他們的行李都在山下,只簡單地帶了幾件衣服上來。不過這裡有廚房,也不需要銀兩,想要什麼都能找得到,只是條件簡陋了些,比不上在黑木崖的時候。
東方不敗扶著他到桌邊坐好,關上房門。
他問:「前段時間你半夜驚醒,究竟夢到了什麼?」
白離笑容溫和,語氣也是溫和的,「夢到我死了。」
東方不敗的心跳漏了半拍,下意識地屏住呼吸,瞳孔微微顫抖,目不轉睛地看著白離。
白離說:「我死後,你瘋瘋癲癲,再也不管教內的事,一心守著空蕩的院子繡花。後來你見到了一個跟我有幾分相像的人,把他擄了過來,逼他做你的夫君。」
東方不敗笑道:「你在騙我。」
白離問:「你怎麼知道?」
東方不敗輕輕嘆息:「以你的性子,若是我當真做了這種事,必定會憤怒至極,就算連我一起殺了也不為過,怎麼可能會那般恐懼無助?」
白離沉默。
「如今已經回到家了,你的親人長輩都在這裡,我也陪在你的身邊。」東方不敗道,「蘭兒有什麼心事,只管說出來,我會和你一起解決。」
白離捂著嘴咳嗽起來。
東方不敗看了眼桌上的茶壺,發現裡面是空的,他道:「我去倒水,蘭兒在這兒等一會兒,我很快就回來。
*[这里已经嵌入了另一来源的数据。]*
import Summits.ValiantsHypothesis.ValiantsHypothesis.Theorems.DepthWindowHomLST
import Summits.ValiantsHypothesis.ValiantsHypothesis.Theorems.DepthWindowSlopeRate
import HarnessLib

/-!
# Route `DepthWindow` — the kernel column «Hard(σ), σ < 1» of the slope–rate dial: `HomImmHardAt p q` for `p < q`

Helper file of the route `Theses/DepthWindow.lean` (decomp-valiant workshop, lens 4, generation 9; port plan `PLAN-w2`
R1, third and last file).  The dial of `DepthWindowSlopeRate.lean` tabulates, per relative product-depth
`σ·log₂log₂log₂ m` (`σ = p/q`), whether HOMOGENEOUS circuits (all gate values homogeneous) for
`IMM_{m,⌊√log₂ m⌋}` of that product-depth must be superpolynomial (`HomImmHardAt p q`); the cell `σ = 2` closes the
crux `PerHardLog3` (`perHardLog3_of_homImmHardAt_two_one`).  The tree's general-circuit engine certifies the
column only for `σ < 1/2` (`perHardBelowHalf`, exponent `d^{μ_Δ}`, `μ_Δ ≈ 2^{-(2Δ+1)}`); the flat engine for
rigid constant terms (`DepthWindowHomFlatRank.lean`, exponent `d^{1/(2^Δ-1)}`, [LimayeSrinivasanTavenas2025] §5
in the set-multilinear setting, [BhargavDuttaSaxena2024] Lemma 7) and its IMM assembly `homLst_geom_solved`
(`DepthWindowHomLST.lean`) give the whole column `σ < 1`:

* `lin_le_two_pow` : `a w + b ≤ 2^w` once `2(a+b+1) ≤ w`;
* `homFit_eventually` : for `p < q` and every `c`, for all large `L`,
  `(140 (c+1) Δ')^{2^{Δ'+1}} ≤ L` where `Δ' = ⌊p ⌊log₂⌊log₂ L⌋⌋/q⌋ + c + 1` — the threshold `λ = 70 (c+1) Δ'` FITS
  (`λ^{2^{Δ'}-1} 2^{2^{Δ'}} ≤ ⌊√L⌋`) precisely because `2^{Δ'} ≤ 2^{c+1} (log₂log₂ L)^{p/q}` is `o(log₂ √L)` for `σ < 1`;
* `homImmHardAt_of_lt` : `p < q → HomImmHardAt p q` — with that `λ`, `homLst_geom_solved` gives
  `s·d^d + 1 ≥ 2^{3(c+1)⌊log₂ m⌋} > (m^c + c)·d^d + 1`.

So after this file the dial reads: Hard(σ) PROVED for every σ < 1 for homogeneous circuits (general circuits:
σ < 1/2, `perHardBelowHalf`), OPEN for 1 ≤ σ < 2, and σ = 2 closes `PerHardLog3`.  The ceiling σ = 1 of THIS file is
the geometric threshold sequence (`d^{1/(2^Δ-1)} → ∞` iff `2^Δ = o(log d)`); the support item `HomImmHardSubReach`
(σ ≤ 7/5) needs the lopsided thresholds of [BhargavDuttaSaxena2024] (port plan R2–R4) and is not attempted here.
Unconditional, 0 sorry, def-free; rung currency only (LADDER-Valiant rung 0) — nothing here bears on `VP ≠ VNP` itself.

References: [LimayeSrinivasanTavenas2025] Cor. 4, §5; [BhargavDuttaSaxena2024] Thm 1.4, Lemma 7.
-/

-- layout Summits/ValiantsHypothesis/ValiantsHypothesis forces the duplicated namespace component
set_option linter.dupNamespace false

namespace Summit.ValiantsHypothesis.ValiantsHypothesis.Theorems.DepthWindow

open MvPolynomial Real Literature.Computability.AlgebraicComplexity ArithCircuit
open Literature.Computability.Complexity

noncomputable section

/-- `2 (n+1)^2 ≤ 2^{2(n+1)}`. -/
theorem two_mul_sq_le_two_pow (n : ℕ) : 2 * (n + 1) ^ 2 ≤ 2 ^ (2 * (n + 1)) := by
  induction n with
  | zero => norm_num
  | succ n ih =>
    calc 2 * (n + 1 + 1) ^ 2 ≤ 2 * (2 * (n + 1)) ^ 2 :=
          Nat.mul_le_mul_left 2 (Nat.pow_le_pow_left (by omega) 2)
      _ = 4 * (2 * (n + 1) ^ 2) := by ring
      _ ≤ 4 * 2 ^ (2 * (n + 1)) := by omega
      _ = 2 ^ (2 * (n + 1 + 1)) := by
          rw [show 2 * (n + 1 + 1) = 2 * (n + 1) + 2 by ring, pow_add]; ring

/-- A linear function is eventually below `2^w`: `a w + b ≤ 2^w` once `2 (a + b + 1) ≤ w`. -/
theorem lin_le_two_pow (a b w : ℕ) (hw : 2 * (a + b + 1) ≤ w) : a * w + b ≤ 2 ^ w := by
  obtain ⟨t, rfl⟩ := Nat.exists_eq_add_of_le hw
  clear hw
  induction t with
  | zero =>
    rw [add_zero]
    have h1 : a * (2 * (a + b + 1)) + b ≤ 2 * (a + b + 1) ^ 2 := by nlinarith
    exact h1.trans (two_mul_sq_le_two_pow _)
  | succ t ih =>
    rw [show 2 * (a + b + 1) + (t + 1) = (2 * (a + b + 1) + t) + 1 by ring, pow_succ]
    have ha : a ≤ 2 ^ (2 * (a + b + 1) + t) := le_trans (by omega) (Nat.lt_two_pow_self).le
    nlinarith

/-- **The threshold fits, eventually** (`σ = p/q < 1`): for all large `L`, with `v = ⌊log₂⌊log₂ L⌋⌋` and
`Δ' = ⌊p v/q⌋ + c + 1`, `(140 (c+1) Δ')^{2^{Δ'+1}} ≤ L`.  The point: `2^{⌊pv/q⌋} · 2^{⌊v/q⌋} ≤ 2^v ≤ log₂ L` because
`p + 1 ≤ q`, and the remaining factor `(v + 2c + 9) 2^{c+2} ≤ 2^{⌊v/q⌋}` is a linear-versus-exponential comparison. -/
theorem homFit_eventually (p q c : ℕ) (hpq : p < q) : ∃ L₀ : ℕ, ∀ L : ℕ, L₀ ≤ L →
    (140 * (c + 1) * (p * Nat.log 2 (Nat.log 2 L) / q + c + 1)) ^
      2 ^ (p * Nat.log 2 (Nat.log 2 L) / q + c + 1 + 1) ≤ L := by
  have hq : 0 < q := by omega
  -- the linear-vs-exponential threshold
  set a := q * 2 ^ (c + 2) with ha
  set b := (q + 2 * c + 9) * 2 ^ (c + 2) with hb
  set w₀ := 2 * (a + b + 1) with hw₀
  refine ⟨2 ^ 2 ^ (q * (w₀ + 1)), fun L hL => ?_⟩
  set u := Nat.log 2 L with hu
  set v := Nat.log 2 u with hv
  have hL0 : L ≠ 0 := by
    have : 1 ≤ 2 ^ 2 ^ (q * (w₀ + 1)) := Nat.one_le_two_pow
    omega
  have huge : 2 ^ (q * (w₀ + 1)) ≤ u := Nat.le_log_of_pow_le (by norm_num) hL
  have hu0 : u ≠ 0 := by
    have : 1 ≤ 2 ^ (q * (w₀ + 1)) := Nat.one_le_two_pow
    omega
  have hvge : q * (w₀ + 1) ≤ v := Nat.le_log_of_pow_le (by norm_num) huge
  have h2v : 2 ^ v ≤ u := Nat.pow_log_le_self 2 hu0
  have h2u : 2 ^ u ≤ L := Nat.pow_log_le_self 2 hL0
  -- `w = ⌊v/q⌋`
  set w := v / q with hw
  have hw₀w : w₀ ≤ w := by
    rw [hw, Nat.le_div_iff_mul_le hq]
    calc w₀ * q ≤ q * (w₀ + 1) := by nlinarith
      _ ≤ v := hvge
  have hvw : v < q * (w + 1) := by
    have h1 : q * w + v % q = v := Nat.div_add_mod v q
    have h2 := Nat.mod_lt v hq
    have h3 : q * (w + 1) = q * w + q := by ring
    omega
  -- `⌊pv/q⌋ + w ≤ v` since `p + 1 ≤ q`
  have hpw : p * v / q + w ≤ v := by
    calc p * v / q + v / q ≤ (p * v + v) / q := Nat.add_div_le_add_div _ _ _
      _ ≤ (q * v) / q := Nat.div_le_div_right (by nlinarith)
      _ = v := Nat.mul_div_cancel_left v hq
  -- the base `A = 140 (c+1) Δ' ≤ 2^{v + 2c + 9}`
  set Δ' := p * v / q + c + 1 with hΔ'
  have hΔ'le : Δ' ≤ v + c + 1 := by
    have : p * v / q ≤ v := le_trans (Nat.le_add_right _ _) hpw
    omega
  have hA : 140 * (c + 1) * Δ' ≤ 2 ^ (v + 2 * c + 9) := by
    have h1 : c + 1 ≤ 2 ^ c := Nat.lt_two_pow_self
    have h2 : Δ' ≤ 2 ^ (v + c + 1) := hΔ'le.trans (Nat.lt_two_pow_self).le
    have h3 : (140 : ℕ) ≤ 2 ^ 8 := by norm_num
    calc 140 * (c + 1) * Δ' ≤ 2 ^ 8 * 2 ^ c * 2 ^ (v + c + 1) :=
          Nat.mul_le_mul (Nat.mul_le_mul h3 h1) h2
      _ = 2 ^ (v + 2 * c + 9) := by rw [← pow_add, ← pow_add]; congr 1; ring
  -- the exponent `(v + 2c + 9) 2^{Δ'+1} ≤ 2^w 2^{⌊pv/q⌋} ≤ 2^v ≤ u`
  have hlin : (v + 2 * c + 9) * 2 ^ (c + 2) ≤ 2 ^ w := by
    calc (v + 2 * c + 9) * 2 ^ (c + 2) ≤ (q * (w + 1) + 2 * c + 9) * 2 ^ (c + 2) :=
          Nat.mul_le_mul_right _ (by omega)
      _ = a * w + b := by rw [ha, hb]; ring
      _ ≤ 2 ^ w := lin_le_two_pow a b w hw₀w
  have hexp : (v + 2 * c + 9) * 2 ^ (Δ' + 1) ≤ u := by
    have e1 : 2 ^ (Δ' + 1) = 2 ^ (c + 2) * 2 ^ (p * v / q) := by
      rw [hΔ', ← pow_add]; congr 1; ring
    calc (v + 2 * c + 9) * 2 ^ (Δ' + 1) = (v + 2 * c + 9) * 2 ^ (c + 2) * 2 ^ (p * v / q) := by
          rw [e1, mul_assoc]
      _ ≤ 2 ^ w * 2 ^ (p * v / q) := Nat.mul_le_mul_right _ hlin
      _ = 2 ^ (p * v / q + w) := by rw [← pow_add, add_comm]
      _ ≤ 2 ^ v := Nat.pow_le_pow_right (by norm_num) hpw
      _ ≤ u := h2v
  -- assemble
  calc (140 * (c + 1) * Δ') ^ 2 ^ (Δ' + 1) ≤ (2 ^ (v + 2 * c + 9)) ^ 2 ^ (Δ' + 1) :=
        Nat.pow_le_pow_left hA _
    _ = 2 ^ ((v + 2 * c + 9) * 2 ^ (Δ' + 1)) := by rw [← pow_mul]
    _ ≤ 2 ^ u := Nat.pow_le_pow_right (by norm_num) hexp
    _ ≤ L := h2u

/-- The kernel of `homImmHardAt_of_lt`, with the degree `d = ⌊√L⌋` and `L = ⌊log₂ m⌋` as named parameters (so that
the circuit's index type does not depend on them through `m`). [cite: LimayeSrinivasanTavenas2025, Cor. 4] -/
theorem homImmHard_core (p q c : ℕ) (hpq : p < q) {L₀ : ℕ}
    (hL₀ : ∀ L : ℕ, L₀ ≤ L → (140 * (c + 1) * (p * Nat.log 2 (Nat.log 2 L) / q + c + 1)) ^
      2 ^ (p * Nat.log 2 (Nat.log 2 L) / q + c + 1 + 1) ≤ L)
    (m : ℕ) (hm : 2 ^ max L₀ 100 ≤ m) {d L : ℕ} (hL : L = Nat.log 2 m) (hd : d = Nat.sqrt L)
    (D : ArithCircuit ℂ (Fin d × Fin m × Fin m))
    (hhom : ∀ v ∈ ArithCircuit.gateValues D.gates, ∃ e : ℕ, v.IsHomogeneous e)
    (hD : D.Computes (immPoly m d ℂ)) (hpd : D.productDepth ≤ p * Nat.log 2 (Nat.log 2 L) / q + c) :
    m ^ c + c < D.size := by
  have hq : 0 < q := by omega
  have hLge : max L₀ 100 ≤ L := by rw [hL]; exact Nat.le_log_of_pow_le (by norm_num) hm
  have hL0 : L₀ ≤ L := le_trans (le_max_left _ _) hLge
  have hL100 : 100 ≤ L := le_trans (le_max_right _ _) hLge
  have hd10 : 10 ≤ d := by rw [hd]; exact Nat.le_sqrt.2 (by omega)
  have hdd : d * d ≤ L := by rw [hd]; exact Nat.sqrt_le L
  have hdn : 10 * d ≤ L := le_trans (Nat.mul_le_mul_right d hd10) hdd
  have hdnm : 10 * d ≤ Nat.log 2 m := hL ▸ hdn
  have hd1 : 1 ≤ d := by omega
  set Δ' := p * Nat.log 2 (Nat.log 2 L) / q + c + 1 with hΔ'
  have hpd' : D.productDepth ≤ Δ' := by omega
  have hΔ1 : 1 ≤ Δ' := by omega
  -- the fit, in `ℕ` and then in `ℝ`
  have hfitN : (140 * (c + 1) * Δ') ^ 2 ^ (Δ' + 1) ≤ L := hL₀ L hL0
  have hAd : (140 * (c + 1) * Δ') ^ 2 ^ Δ' ≤ d := by
    rw [hd, Nat.le_sqrt', ← pow_mul, ← pow_succ]
    exact hfitN
  have hx : 1 ≤ 70 * (c + 1) * Δ' := by nlinarith
  have hfit : ((70 * (c + 1) * Δ' : ℕ) : ℝ) ^ (2 ^ Δ' - 1) * 2 ^ (2 ^ Δ') ≤ (d : ℝ) := by
    have h1 : (70 * (c + 1) * Δ') ^ (2 ^ Δ' - 1) * 2 ^ (2 ^ Δ') ≤ (140 * (c + 1) * Δ') ^ 2 ^ Δ' := by
      calc (70 * (c + 1) * Δ') ^ (2 ^ Δ' - 1) * 2 ^ (2 ^ Δ')
          ≤ (70 * (c + 1) * Δ') ^ (2 ^ Δ') * 2 ^ (2 ^ Δ') :=
            Nat.mul_le_mul_right _ (Nat.pow_le_pow_right hx (Nat.sub_le _ _))
        _ = (140 * (c + 1) * Δ') ^ 2 ^ Δ' := by rw [← mul_pow]; congr 1; ring
    exact_mod_cast h1.trans hAd
  have hlam : (1 : ℝ) ≤ ((70 * (c + 1) * Δ' : ℕ) : ℝ) := by exact_mod_cast hx
  have h := homLst_geom_solved ℂ hΔ1 m d hd1 hlam hfit hdnm D hpd' hhom hD
  rw [← hL] at h
  -- the exponent is at least `3 (c+1) L`
  have hexp : (((3 * (c + 1) * L : ℕ) : ℝ)) ≤
      (L : ℝ) * ((((70 * (c + 1) * Δ' : ℕ) : ℝ)) - 10) / (20 * (Δ' : ℝ)) := by
    have hΔR : (1 : ℝ) ≤ Δ' := by exact_mod_cast hΔ1
    have hLR : (0 : ℝ) ≤ L := Nat.cast_nonneg _
    have hcR : (0 : ℝ) ≤ c := Nat.cast_nonneg _
    have hkey : (0 : ℝ) ≤ (L : ℝ) * (((c : ℝ) + 1) * Δ' - 1) := mul_nonneg hLR (by nlinarith)
    rw [le_div_iff₀ (by positivity)]
    push_cast
    nlinarith [hkey]
  have hN : 2 ^ (3 * (c + 1) * L) ≤ D.size * d ^ d + 1 := by
    have h1 := (Real.rpow_le_rpow_of_exponent_le one_le_two hexp).trans h
    rw [Real.rpow_natCast] at h1
    exact_mod_cast h1
  -- suppose the circuit were small
  by_contra hs
  push Not at hs
  have hm2 : m < 2 ^ (L + 1) := by rw [hL]; exact Nat.lt_pow_succ_log_self one_lt_two m
  have hmc : m ^ c ≤ 2 ^ ((L + 1) * c) := by
    rw [pow_mul]; exact Nat.pow_le_pow_left hm2.le c
  have hmcc : m ^ c + c ≤ 2 ^ ((L + 1) * c + c) := by
    have h1 : c + 1 ≤ 2 ^ c := Nat.lt_two_pow_self
    have h2 : 1 ≤ 2 ^ ((L + 1) * c) := Nat.one_le_two_pow
    calc m ^ c + c ≤ 2 ^ ((L + 1) * c) + 2 ^ ((L + 1) * c) * c := by nlinarith
      _ = 2 ^ ((L + 1) * c) * (c + 1) := by ring
      _ ≤ 2 ^ ((L + 1) * c) * 2 ^ c := Nat.mul_le_mul_left _ h1
      _ = 2 ^ ((L + 1) * c + c) := by rw [← pow_add]
  have hddL : d ^ d ≤ 2 ^ L := by
    calc d ^ d ≤ (2 ^ d) ^ d := Nat.pow_le_pow_left (Nat.lt_two_pow_self).le d
      _ = 2 ^ (d * d) := by rw [← pow_mul]
      _ ≤ 2 ^ L := Nat.pow_le_pow_right (by norm_num) hdd
  have hup : D.size * d ^ d + 1 ≤ 2 ^ ((L + 1) * c + c + L + 1) := by
    have h1 : D.size * d ^ d ≤ 2 ^ ((L + 1) * c + c + L) := by
      rw [pow_add]; exact Nat.mul_le_mul (hs.trans hmcc) hddL
    have h2 : 1 ≤ 2 ^ ((L + 1) * c + c + L) := Nat.one_le_two_pow
    rw [pow_succ]; omega
  have hfin := (Nat.pow_le_pow_iff_right (by norm_num)).1 (hN.trans hup)
  have hcL : c ≤ c * L := Nat.le_mul_of_pos_right c (by omega)
  nlinarith [hcL]

/-- **Hard(σ) for every σ < 1**: homogeneous circuits (all gate values homogeneous) of product-depth
`≤ ⌊p ⌊log₂⌊log₂⌊log₂ m⌋⌋⌋/q⌋ + c` for `IMM_{m,⌊√⌊log₂ m⌋⌋}` over `ℂ` have size `> m^c + c` for all large `m`, whenever
`p < q`.  [cite: LimayeSrinivasanTavenas2025, Cor. 4] [cite: BhargavDuttaSaxena2024, Thm 1.4] -/
theorem homImmHardAt_of_lt (p q : ℕ) (hpq : p < q) : HomImmHardAt p q := by
  intro c
  obtain ⟨L₀, hL₀⟩ := homFit_eventually p q c hpq
  exact ⟨2 ^ max L₀ 100, fun m hm D hhom hD hpd => homImmHard_core p q c hpq hL₀ m hm rfl rfl D hhom hD hpd⟩

/-- The cell Hard(1/2) of the dial (homogeneous circuits), as a closed instance. -/
theorem homImmHardAt_one_two : HomImmHardAt 1 2 := homImmHardAt_of_lt 1 2 (by norm_num)

/-- The cell Hard(9/10) of the dial (homogeneous circuits), as a closed instance. -/
theorem homImmHardAt_nine_ten : HomImmHardAt 9 10 := homImmHardAt_of_lt 9 10 (by norm_num)

end

end Summit.ValiantsHypothesis.ValiantsHypothesis.Theorems.DepthWindow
」
等他離開后,白離慢慢起身,來到窗邊,推開窗戶看著外面的雪景。
陽光落在雪花上折射出的光線明亮刺眼,像是閃閃發光的珠寶一樣誘人,衝破了房屋中的黑暗,輕而易舉地吸引他的視線。
白離痴迷地看著眼前的光芒,緩緩眨動乾澀的眼睛。
東方不敗拿著熱水回來,把桌上的杯子燙了一遍,將水潑到外面,又重新倒了一杯,他吹了吹茶杯,等到不太燙了,放到白離手中,「慢慢喝。」
白離抿了一口。
「你不是好奇我為什麼總能感知到光線嗎?今日我便告訴你答案。」
東方不敗有種不太好的預感。
白離轉過身,上下打量著他:「你身上這件暗紅色的衣袍不錯,看衣擺處的繡花,跟前天那身應該不是同一件吧?」
東方不敗被這句話中的信息砸得頭暈腦脹:「蘭兒?」
白離輕笑:「其實我不是瞎子,一直都看得到。你在我面前隱瞞的一切,我全都知道。早在你讓小吉騙我衣服顏色的時候,我就很清楚你的心思了。你所以為的包容忍讓,都是我精心設計的。」
東方不敗聲音尖銳:「為什麼?」
「當然是為了奪取日月教,這不是顯而易見嗎?」
「既然如此,跟我相愛后,你為什麼還要繼續偽裝?」東方不敗道,「你怕我知道真相後會責怪你?」
白離問:「你不在意?」
東方不敗道:「我只在意你是否對我有感情。」
白離很想說,他對東方不敗沒有任何感情,從一開始就是利用,現在找他的麻煩,故意折騰他,也是想趕他離開。可是每當看到東方不敗的退讓,他就狠不下心。
他真的對東方不敗動了心。
白離道:「我的眼睛能看清楚顏色,卻很難看清細節。從前我故意與你貼近,其實是在觀察你的表情。這雙眼的確有病,沒有尋常人的雙目那般好用,光線昏暗的時候,便什麼都看不到了。」
東方不敗意識到這才是他真正要坦誠的話:「難怪你如此愛看明亮的東西。」
白離說:「但是那些亮光會讓我變成真正的瞎子。」
東方不敗想起剛見到楊逍的時候,楊逍首先問的就是他的眼睛,顯然在外面的這段時間,蘭兒的視力變化極大。